I am a newbie in Python language and I need your help please.
I have 2 different text files. Let's they are Text_A.txt and Text_B.txt.
Text_A.txt contains a list of names as following (they are tab delineated):
Sequence_1 Sequence_2 Sequence_3 Sequence_4 Sequence_5 Sequence_6 Sequence_7 Sequence_8
and Text_B.txt contains a list of names as following (sequence names are written in each line):
Sequence_1 Sequence_2 Sequence_3 Sequence_4 Sequence_5 Sequence_6 Sequence_7 Sequence_8 Sequence_9 Sequence_10 Sequence_11
What I would like to do is assign "1" next to the sequence names in Text_B.txt if the names are in Text_A.txt. And assign "0" next to the sequence names in Text_B.txt if the names are not in Text_A.txt.

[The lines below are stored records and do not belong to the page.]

import Summits.HubbardSuperconductivity.HubbardSuperconductivity.Theorems.AnisotropyChordTransferFibre3FinXDEvalW

/-!
# Route `AnisotropyChord` / H0 rotor rung: FIN per-`L` row-D (KT-2a″) cell facts, `L = 22`, cells 44–44

Kernel facts `xdCellAny0 22 (49/50) la lb aD = true` (in-kernel point tables, zero data; `decide +kernel`) for the combined-cell
grid of `L = 22` (g5 design, 1–2.5 % cells); assembled in `…FinXDTwentyTwo`.  Prover seat `hubbard-h0-rotor-p3` g7; helper for piece A =
stmt-HubbardSuperconductivity-23918 of rung 19089 (`--supports`, helper class).  WHAT THIS IS NOT: nothing here proves superconductivity in the
Hubbard model (rotor TARGET as worded stays FALSE, g15 verdict); kernel facts for ONE hypothesis of ONE conditional reduction.
-/

set_option linter.dupNamespace false
set_option autoImplicit false

namespace Summit.HubbardSuperconductivity.HubbardSuperconductivity.Theorems.AnisotropyChord.Transfer.Fibre3

namespace FinXD

/-- cell 44 of `L = 22` (`cert`). [folklore] -/
theorem xd22_44 : xdCellAny0 22 (49/50 : ℚ) 328684122263349 336901225319933 (9/100 : ℚ) = true := by (rw [← xdCellAnyW0_eq]; decide +kernel)

end FinXD

end Summit.HubbardSuperconductivity.HubbardSuperconductivity.Theorems.AnisotropyChord.Transfer.Fibre3
import Summits.MatrixMultiplication.MatrixMultiplication.Theorems.AbelianSTPPCensusShapeCertVQKDefs

/-!
# Abelian STPP census — kernel evaluation of the vQK certificate `checkQK` at order 473, path segments (part f)

Cell mm-stpp, rung F-M1; successor kernel item «vQK T_E ladder beyond 471» (vQK := vP ∧ E3⁺ ∧ E3K) in support of the closed crux item
stmt-MatrixMultiplication-19191; seat mm-stpp-vp-p2 (gen 3); support file (no definitions).  PATH SEGMENTS of `ShapeCertVQ.checkQK 473`
(`…ShapeCertVQKDefs`): `pathOutK 473 path i n` = at the node reached by `path` (pairs (block, member), last step first; `[]` = root)
the node-level decision, else the walk of the pool's blocks `i … i+n−1`; `pathInK 473 path i j n` = the walk of the members
`j … j+n−1` of block `i`; each by `decide +kernel` (no `native_decide`, standard axioms, `Elab.async false`), sized by the seat's
planner (`work/PlanK.lean`: ≤ 10⁵ cost units per declaration).  Assembled into `checkQK 473 = true` in
`…AbelianSTPPCensusShapeCertVQEvalK473` by the lemmas of `…ShapeCertVQKSearchP`.
WHAT THIS IS NOT: Boolean evaluations; no statement about STPP families or `ω` by themselves.
-/

set_option linter.dupNamespace false -- `MatrixMultiplication.MatrixMultiplication` (summit = problem, D-0017)
set_option autoImplicit false
set_option Elab.async false -- sequential kernel evaluations

namespace Summit.MatrixMultiplication.MatrixMultiplication.Theorems.ShapeCertVQ

set_option maxHeartbeats 0 in
/-- path segment of `checkQK 473` (planner cost ≈ 97188; kernel evaluation) -/
theorem pki_473_r_5x7_b0_0_22 : pathInK 473 [(5, 7)] 0 0 22 = true := by
  decide +kernel

set_option maxHeartbeats 0 in
/-- path segment of `checkQK 473` (planner cost ≈ 57742; kernel evaluation) -/
theorem pki_473_r_5x7_b0_22_9999 : pathInK 473 [(5, 7)] 0 22 9999 = true := by
  decide +kernel

set_option maxHeartbeats 0 in
/-- path segment of `checkQK 473` (planner cost ≈ 11893; kernel evaluation) -/
theorem pko_473_r_5x7_o1_9999 : pathOutK 473 [(5, 7)] 1 9999 = true := by
  decide +kernel

set_option maxHeartbeats 0 in
/-- path segment of `checkQK 473` (planner cost ≈ 96; kernel evaluation) -/
theorem pki_473_r_b5_8_12 : pathInK 473 [] 5 8 12 = true := by
  decide +kernel

set_option maxHeartbeats 0 in
/-- path segment of `checkQK 473` (planner cost ≈ 58440; kernel evaluation) -/
theorem pki_473_r_5x20_b0_0_1 : pathInK 473 [(5, 20)] 0 0 1 = true := by
  decide +kernel

end Summit.MatrixMultiplication.MatrixMultiplication.Theorems.ShapeCertVQ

so... the expected output using the example above is something like below (the names and corresponding values should be written in each line):
Sequence_1;1
Sequence_2;1
Sequence_3;1
Sequence_4;1
Sequence_5;1
Sequence_6;1
Sequence_7;1
Sequence_8;1
Sequence_9;0
Sequence_10;0
Sequence_11;0
I would like the output in .txt format.
How should I do this using Python?
Your help is really needed here as I have more than 3000 and 6000 names in Text_A.txt and Text_B.txt files respectively.
Thank you so much!
You may do the following
# read each file assuming that your sequence of strings
# is the first line respectively
with open('Text_A.txt', 'r') as f:
seqA = f.readline()
with open('Text_B.txt', 'r') as f:
seqB = f.readline()
# remove end-of-line character
seqA = seqA.strip('\n')
seqB = seqB.strip('\n')
# so far, seqA and seqB are strings. split them now on tabs
seqA = seqA.split('\t')
seqB = seqB.split('\t')
# now, seqA and seqB are list of strings
# since you want to use seqA as a lookup, you should make a set out of seqA
seqA = set( seqA )
# now iterate over each item in seqB and check if it is present in seqA
# store result in a list
out = []
for item in seqB:
is_present = 1 if item in seqA else 0
out.append('{item}:{is_presnet}\n'.format(item=item,is_present=is_present))
# write result to file
with open('output.txt','w') as f:
f.write( '\t'.join( out ) )
If your sequences contain several millions entries you should think about a more advanced approach.